Your task is to write out exactly the lines from the line containing "have hc_ge : 1" through the end of the records, inclusive at both ends.

*** Block opens ***

/-- ★ **A zero of the universal covering of `ℂ ∖ μ_N` at depth `≥ 1/(16 N²)`.** Let `Φ` be
holomorphic on the unit disc, mapping it onto `{z | zᴺ ≠ 1}` as a covering map, `Φ(0) = 0`, `N ≥ 1`.
Then `Φ` has a zero `z₁ ≠ 0` with `‖z₁‖ ≤ 1 − 1/(16 N²)`. (CDT: the nearest nonzero zeros of `F_N`
are at `|z| = cos(π/2N) = 1 − π²/(8N²) + …`.) See the module docstring for the proof.
[cite: CalegariDimitrovTang2025, Theorem 5.1.4 and §5.3] -/
theorem exists_zero_norm_le_of_isCoveringMap_compl_rootsOfUnity {N : ℕ} (hN : 0 < N) {Φ : ℂ → ℂ}
    (hΦ : DifferentiableOn ℂ Φ (ball (0 : ℂ) 1)) (hΦU : MapsTo Φ (ball (0 : ℂ) 1) {z : ℂ | z ^ N ≠ 1})
    (hcov : IsCoveringMap hΦU.restrict) (hΦ0 : Φ 0 = 0) :
    ∃ z₁ ∈ ball (0 : ℂ) 1, z₁ ≠ 0 ∧ Φ z₁ = 0 ∧ ‖z₁‖ ≤ 1 - 1 / (16 * (N : ℝ) ^ 2) := by
  have hb0 : (0 : ℂ) ∈ ball (0 : ℂ) 1 := mem_ball_self one_pos
  have hNpos : (0 : ℝ) < N := by exact_mod_cast hN
  have hNc : (N : ℂ) ≠ 0 := by exact_mod_cast hN.ne'
  -- competitor, lift, logarithms
  obtain ⟨F, hFd, hF0, hFU, hFz, hFτ⟩ := exists_competitor_compl_rootsOfUnity' hN
  obtain ⟨ω, hωd, hωm, hω0, hΦω⟩ :=
    Complex.exists_discLift_of_isCoveringMap hΦ hΦU hcov hFd hFU hb0 (by rw [hΦ0, hF0])
  obtain ⟨φ, hφd, hφ0, hlam⟩ := exists_log_modularLambda_nome
  have hgd : DifferentiableOn ℂ (fun z ↦ Φ z ^ N - 1) (ball (0 : ℂ) 1) := (hΦ.pow N).sub_const 1
  have hgne : ∀ z ∈ ball (0 : ℂ) 1, Φ z ^ N - 1 ≠ 0 := fun z hz h ↦ hΦU hz (sub_eq_zero.mp h)
  obtain ⟨L, hLd, hL0, -, hLexp⟩ := exists_log_on_ball hgd hgne
  simp only [hΦ0, zero_pow hN.ne', zero_sub] at hLexp
  -- `exp (L z) = 1 - Φ z ^ N`
  have hLexp' : ∀ z ∈ ball (0 : ℂ) 1, Complex.exp (L z) = 1 - Φ z ^ N := by
    intro z hz
    have h := hLexp z hz
    linear_combination h
  -- the path data
  set h : ℝ → ℂ := fun s ↦ -2 * (s : ℂ) + Complex.I * (N : ℂ)⁻¹ with hh
  have hh_im : ∀ s, (h s).im = (N : ℝ)⁻¹ := by
    intro s; simp [hh, Complex.mul_im, Complex.I_re, Complex.I_im]
  have hh_ne : ∀ s, h s ≠ 0 := fun s hs ↦ by
    have := congrArg Complex.im hs
    rw [hh_im, Complex.zero_im] at this
    exact (inv_ne_zero hNpos.ne') this
  have hh_pos : ∀ s, 0 < (h s).im := fun s ↦ by rw [hh_im]; positivity
  set σ : ℝ → ℂ := fun s ↦ -1 / h s with hσ
  have hσ_im : ∀ s, (σ s).im = (N : ℝ)⁻¹ / Complex.normSq (h s) := by
    intro s
    show (-1 / h s).im = _
    rw [div_eq_mul_inv, neg_one_mul, Complex.neg_im, Complex.inv_im, hh_im]
    ring
  have hσ_pos : ∀ s, 0 < (σ s).im := fun s ↦ by
    rw [hσ_im]; exact div_pos (by positivity) (Complex.normSq_pos.2 (hh_ne s))
  have hσ_inv : ∀ s, -1 / σ s = h s := fun s ↦ by
    rw [hσ]; field_simp [hh_ne s]
  set β : ℝ → ℂ := fun s ↦ Complex.exp (π * Complex.I * σ s / N) with hβ
  have hβball : ∀ s, β s ∈ ball (0 : ℂ) 1 := fun s ↦ (hFτ (σ s) (hσ_pos s)).1
  have hFβ : ∀ s, F (β s) ^ N = modularLambda (σ s) := fun s ↦ (hFτ (σ s) (hσ_pos s)).2
  have hβne : ∀ s, β s ≠ 0 := fun s ↦ Complex.exp_ne_zero _
  -- the two logarithms along the path agree up to a constant
  set A : ℝ → ℂ := fun s ↦ L (ω (β s)) with hA
  set B : ℝ → ℂ := fun s ↦ ((Real.log 16 : ℝ) : ℂ) + π * Complex.I * h s +
    φ (Complex.exp (π * Complex.I * h s)) with hB
  have hexpAB : ∀ s, Complex.exp (A s) = Complex.exp (B s) := by
    intro s
    have hωβ : ω (β s) ∈ ball (0 : ℂ) 1 := hωm (hβball s)
    show Complex.exp (L (ω (β s))) = Complex.exp (((Real.log 16 : ℝ) : ℂ) + π * Complex.I * h s +
      φ (Complex.exp (π * Complex.I * h s)))
    rw [hLexp' _ hωβ, hΦω _ (hβball s), hFβ s, ← modularLambda_neg_one_div (hσ_pos s), hσ_inv s,
      hlam (h s) (hh_pos s)]
  -- continuity of `A` and `B`
  have hh_cont : Continuous h := by
    simp only [hh]; fun_prop
  have hσ_cont : Continuous σ := by
    simp only [hσ]
    exact continuous_const.div hh_cont hh_ne
  have hβ_cont : Continuous β := by
    simp only [hβ]
    exact Complex.continuous_exp.comp ((continuous_const.mul hσ_cont).div_const _)
  have hA_cont : Continuous A := by
    refine hLd.continuousOn.comp_continuous (hωd.continuousOn.comp_continuous hβ_cont hβball) ?_
    exact fun s ↦ hωm (hβball s)
  have hexp_ball : ∀ s, Complex.exp (π * Complex.I * h s) ∈ ball (0 : ℂ) 1 := by
    intro s
    rw [mem_ball_zero_iff, Complex.norm_exp]
    have : (π * Complex.I * h s).re = -(π * (h s).im) := by
      simp [Complex.mul_re, Complex.mul_im, Complex.I_re, Complex.I_im]
    rw [this, Real.exp_lt_one_iff]
    nlinarith [Real.pi_pos, hh_pos s]
  have hB_cont : Continuous B := by
    simp only [hB]
    refine (continuous_const.add (continuous_const.mul hh_cont)).add ?_
    exact hφd.continuousOn.comp_continuous (Complex.continuous_exp.comp (continuous_const.mul hh_cont))
      hexp_ball
  obtain ⟨n, hn⟩ := exists_int_eqOn_add_of_exp_eqOn isPreconnected_univ hA_cont.continuousOn
    hB_cont.continuousOn (fun s _ ↦ hexpAB s) (mem_univ (0 : ℝ))
  have hAB : A 1 - A 0 = B 1 - B 0 := by
    rw [hn (mem_univ 1), hn (mem_univ 0)]; ring
  -- `B 1 − B 0 = −2πi`
  have hh1 : h 1 = h 0 - 2 := by
    show -2 * ((1 : ℝ) : ℂ) + Complex.I * (N : ℂ)⁻¹ = (-2 * ((0 : ℝ) : ℂ) + Complex.I * (N : ℂ)⁻¹) - 2
    push_cast; ring
  have hB10 : B 1 - B 0 = -(2 * π * Complex.I) := by
    have he : Complex.exp (π * Complex.I * h 1) = Complex.exp (π * Complex.I * h 0) := by
      rw [hh1, mul_sub, Complex.exp_sub, show (π : ℂ) * Complex.I * 2 = 2 * π * Complex.I by ring,
        Complex.exp_two_pi_mul_I, div_one]
    show (((Real.log 16 : ℝ) : ℂ) + π * Complex.I * h 1 + φ (Complex.exp (π * Complex.I * h 1))) -
      ((((Real.log 16 : ℝ) : ℂ) + π * Complex.I * h 0 + φ (Complex.exp (π * Complex.I * h 0)))) = _
    rw [he, hh1]; ring
  -- the endpoints `t₀ = β 0`, `t₁ = β 1` and the root of unity `ζ`
  have hlamσ : modularLambda (σ 1) = modularLambda (σ 0) := by
    have e1 : modularLambda (σ 1) = 1 - modularLambda (h 1) := by
      rw [← hσ_inv 1, modularLambda_neg_one_div (hσ_pos 1)]; ring
    have e0 : modularLambda (σ 0) = 1 - modularLambda (h 0) := by
      rw [← hσ_inv 0, modularLambda_neg_one_div (hσ_pos 0)]; ring
    rw [e1, e0, hh1, ← modularLambda_add_two (h 0 - 2), sub_add_cancel]
  have hFt0 : F (β 0) ≠ 0 := fun h0 ↦ hβne 0 (hFz _ (hβball 0) h0)
  set ζ : ℂ := F (β 1) / F (β 0) with hζ
  have hζN : ζ ^ N = 1 := by rw [hζ, div_pow, hFβ, hFβ, hlamσ, div_self]; rw [← hFβ]; exact pow_ne_zero _ hFt0
  have hFβ1 : F (β 1) = ζ * F (β 0) := by rw [hζ, div_mul_cancel₀ _ hFt0]
  have hζ1 : ‖ζ‖ = 1 := by
    have h := congrArg norm hζN
    rw [norm_pow, norm_one] at h
    exact (pow_eq_one_iff_of_nonneg (norm_nonneg ζ) hN.ne').1 h
  set a : ℂ := ω (β 0) with ha
  set b : ℂ := ω (β 1) with hb
  have haball : a ∈ ball (0 : ℂ) 1 := hωm (hβball 0)
  have hbball : b ∈ ball (0 : ℂ) 1 := hωm (hβball 1)
  have hζaball : ζ * a ∈ ball (0 : ℂ) 1 := by
    rw [mem_ball_zero_iff, norm_mul, hζ1, one_mul]; exact mem_ball_zero_iff.1 haball
  have hfibre : Φ (ζ * a) = Φ b := by
    rw [apply_mul_eq_mul_apply_of_isCoveringMap_compl_rootsOfUnity hΦ hΦU hcov hΦ0 hζN haball, ha, hb,
      hΦω _ (hβball 0), hΦω _ (hβball 1), hFβ1]
  -- the two fibre points are distinct: `L(ζ z) = L(z)` but `A 1 − A 0 = −2πi`
  have hLζ : EqOn (fun z ↦ L (ζ * z)) L (ball (0 : ℂ) 1) := by
    have hmaps : MapsTo (fun z : ℂ ↦ ζ * z) (ball (0 : ℂ) 1) (ball (0 : ℂ) 1) := by
      intro z hz
      rw [mem_ball_zero_iff, norm_mul, hζ1, one_mul]; exact mem_ball_zero_iff.1 hz
    refine eqOn_of_exp_eqOn (convex_ball (0 : ℂ) 1).isPreconnected
      (hLd.continuousOn.comp (continuous_const.mul continuous_id).continuousOn hmaps) hLd.continuousOn
      (fun z hz ↦ ?_) hb0 (by simp)
    rw [hLexp' _ (hmaps hz), hLexp' _ hz,
      apply_mul_eq_mul_apply_of_isCoveringMap_compl_rootsOfUnity hΦ hΦU hcov hΦ0 hζN hz, mul_pow, hζN,
      one_mul]
  have hne : ζ * a ≠ b := by
    intro heq
    have h1 : A 1 = A 0 := by
      show L (ω (β 1)) = L (ω (β 0))
      rw [← hb, ← heq]
      exact hLζ haball
    have h2 : B 1 - B 0 = 0 := by rw [← hAB, h1, sub_self]
    rw [hB10, neg_eq_zero] at h2
    exact Complex.two_pi_I_ne_zero h2
  -- the deck lift `T` of `Φ ∘ μ` with `T 0 = b`, `μ(0) = ζ a`
  set μ : ℂ → ℂ := discMobius (-(ζ * a)) with hμ
  have hζa1 : ‖-(ζ * a)‖ < 1 := by rw [norm_neg]; exact mem_ball_zero_iff.1 hζaball
  have hμd : DifferentiableOn ℂ μ (ball (0 : ℂ) 1) := Complex.differentiableOn_discMobius hζa1
  have hμm : MapsTo μ (ball (0 : ℂ) 1) (ball (0 : ℂ) 1) := Complex.mapsTo_discMobius hζa1
  have hμ0 : μ 0 = ζ * a := by simp [hμ]
  have hμself : μ (-(ζ * a)) = 0 := by simp [hμ]
  have hnegball : -(ζ * a) ∈ ball (0 : ℂ) 1 := mem_ball_zero_iff.2 hζa1
  obtain ⟨T, hTd, hTm, hT0, hΦT⟩ := Complex.exists_discLift_of_isCoveringMap hΦ hΦU hcov
    (g := fun z ↦ Φ (μ z)) (hΦ.comp hμd hμm) (hΦU.comp hμm) hbball (by simp only [hμ0]; exact hfibre.symm)
  -- the zero `z₁ = T (μ⁻¹ 0)`
  refine ⟨T (-(ζ * a)), hTm hnegball, ?_, ?_, ?_⟩
  · -- nonzero by uniqueness of lifts
    intro hz
    have heqOn := Complex.eqOn_of_lifts_of_isCoveringMap hΦU hcov hTd.continuousOn hTm hμd.continuousOn hμm
      (fun z hz' ↦ hΦT z hz') hnegball (by rw [hz, hμself])
    have := heqOn hb0
    rw [hT0, hμ0] at this
    exact hne this.symm
  · rw [hΦT _ hnegball, hμself, hΦ0]
  · -- Schwarz–Pick bookkeeping
    have hSP := norm_le_of_mapsTo_ball_two_point hTd hTm hζa1
    rw [hT0, norm_neg, norm_mul, hζ1, one_mul] at hSP
    have hωm' : MapsTo ω (ball (0 : ℂ) 1) (closedBall (0 : ℂ) 1) := hωm.mono_right ball_subset_closedBall
    have ha_le : ‖a‖ ≤ ‖β 0‖ :=
      Complex.norm_le_norm_of_mapsTo_ball hωd hωm' hω0 (mem_ball_zero_iff.1 (hβball 0))
    have hb_le : ‖b‖ ≤ ‖β 1‖ :=
      Complex.norm_le_norm_of_mapsTo_ball hωd hωm' hω0 (mem_ball_zero_iff.1 (hβball 1))
    -- `‖β 0‖ = e^{-π} ≤ 1/2`
    have hσ0 : σ 0 = Complex.I * N := by
      show -1 / (-2 * ((0 : ℝ) : ℂ) + Complex.I * (N : ℂ)⁻¹) = Complex.I * N
      rw [Complex.ofReal_zero, mul_zero, zero_add,
        div_eq_iff (mul_ne_zero Complex.I_ne_zero (inv_ne_zero hNc))]
      have e : Complex.I * (N : ℂ) * (Complex.I * (N : ℂ)⁻¹) =
          Complex.I * Complex.I * ((N : ℂ) * (N : ℂ)⁻¹) := by ring
      rw [e, Complex.I_mul_I, mul_inv_cancel₀ hNc]; ring
    have hβ0 : ‖β 0‖ = Real.exp (-π) := by
      show ‖Complex.exp (π * Complex.I * σ 0 / N)‖ = Real.exp (-π)
      rw [hσ0, Complex.norm_exp]
      have e : (π : ℂ) * Complex.I * (Complex.I * N) / N = ((-π : ℝ) : ℂ) := by
        have e' : (π : ℂ) * Complex.I * (Complex.I * N) / N =
            π * (Complex.I * Complex.I) * ((N : ℂ) / N) := by ring
        rw [e', Complex.I_mul_I, div_self hNc]; push_cast; ring
      rw [e, Complex.ofReal_re]
    have hx : ‖a‖ ≤ 1 / 2 := by
      refine ha_le.trans ?_
      rw [hβ0, Real.exp_neg]
      have : (2 : ℝ) ≤ Real.exp π := by linarith [Real.add_one_le_exp π, Real.pi_gt_three]
      rw [inv_le_comm₀ (Real.exp_pos _) (by norm_num)]
      linarith
    -- `‖β 1‖ = exp(−π · im σ(1)/N) ≤ 1 − 3/(10 N²)`
    set c : ℝ := π * (σ 1).im / N with hc
    have hβ1 : ‖β 1‖ = Real.exp (-c) := by
      show ‖Complex.exp (π * Complex.I * σ 1 / N)‖ = Real.exp (-c)
      rw [Complex.norm_exp]
      congr 1
      have e : (π : ℂ) * Complex.I * σ 1 / N = ((π / N : ℝ) : ℂ) * (Complex.I * σ 1) := by
        push_cast; field_simp
      rw [e, Complex.re_ofReal_mul, Complex.I_mul_re, hc]; ring
    -- `c = π/(4N² + 1)`
    have hnormSq : Complex.normSq (h 1) = 4 + ((N : ℝ) ^ 2)⁻¹ := by
      show Complex.normSq (-2 * ((1 : ℝ) : ℂ) + Complex.I * (N : ℂ)⁻¹) = _
      rw [Complex.normSq_apply]
      simp [Complex.mul_re, Complex.mul_im, Complex.I_re, Complex.I_im]
      ring
    have hc_eq : c = π / (4 * (N : ℝ) ^ 2 + 1) := by
      rw [hc, hσ_im 1, hnormSq]
      field_simp
    have hc0 : 0 ≤ c := by rw [hc_eq]; positivity
    have hc1 : c ≤ 1 := by
      rw [hc_eq, div_le_one (by positivity)]
      have h1 : (1 : ℝ) ≤ (N : ℝ) ^ 2 := by
        have : (1 : ℝ) ≤ N := by exact_mod_cast hN
        nlinarith
      linarith [Real.pi_lt_four]
    have hc_ge : 1 / (2 * (N : ℝ) ^ 2) ≤ c := by
      rw [hc_eq, div_le_div_iff₀ (by positivity) (by positivity)]
      have h1 : (1 : ℝ) ≤ (N : ℝ) ^ 2 := by
        have : (1 : ℝ) ≤ N := by exact_mod_cast hN
        nlinarith
      nlinarith [Real.pi_gt_three]
    have hy : ‖b‖ ≤ 1 - c / 2 := by
      refine hb_le.trans ?_
      rw [hβ1]
      linarith [half_le_one_sub_exp_neg hc0 hc1]
    have hfin := add_div_one_add_mul_le (norm_nonneg a) hx (norm_nonneg b) hy (by positivity)
    calc ‖T (-(ζ * a))‖ ≤ (‖a‖ + ‖b‖) / (1 + ‖a‖ * ‖b‖) := hSP
      _ ≤ 1 - c / 2 / 4 := hfin
      _ ≤ 1 - 1 / (16 * (N : ℝ) ^ 2) := by
          have : 1 / (16 * (N : ℝ) ^ 2) = (1 / (2 * (N : ℝ) ^ 2)) / 2 / 4 := by ring
          rw [this]
          linarith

*** Block closes ***

→ Expected answer:
    have hc_ge : 1 / (2 * (N : ℝ) ^ 2) ≤ c := by
      rw [hc_eq, div_le_div_iff₀ (by positivity) (by positivity)]
      have h1 : (1 : ℝ) ≤ (N : ℝ) ^ 2 := by
        have : (1 : ℝ) ≤ N := by exact_mod_cast hN
        nlinarith
      nlinarith [Real.pi_gt_three]
    have hy : ‖b‖ ≤ 1 - c / 2 := by
      refine hb_le.trans ?_
      rw [hβ1]
      linarith [half_le_one_sub_exp_neg hc0 hc1]
    have hfin := add_div_one_add_mul_le (norm_nonneg a) hx (norm_nonneg b) hy (by positivity)
    calc ‖T (-(ζ * a))‖ ≤ (‖a‖ + ‖b‖) / (1 + ‖a‖ * ‖b‖) := hSP
      _ ≤ 1 - c / 2 / 4 := hfin
      _ ≤ 1 - 1 / (16 * (N : ℝ) ^ 2) := by
          have : 1 / (16 * (N : ℝ) ^ 2) = (1 / (2 * (N : ℝ) ^ 2)) / 2 / 4 := by ring
          rw [this]
          linarith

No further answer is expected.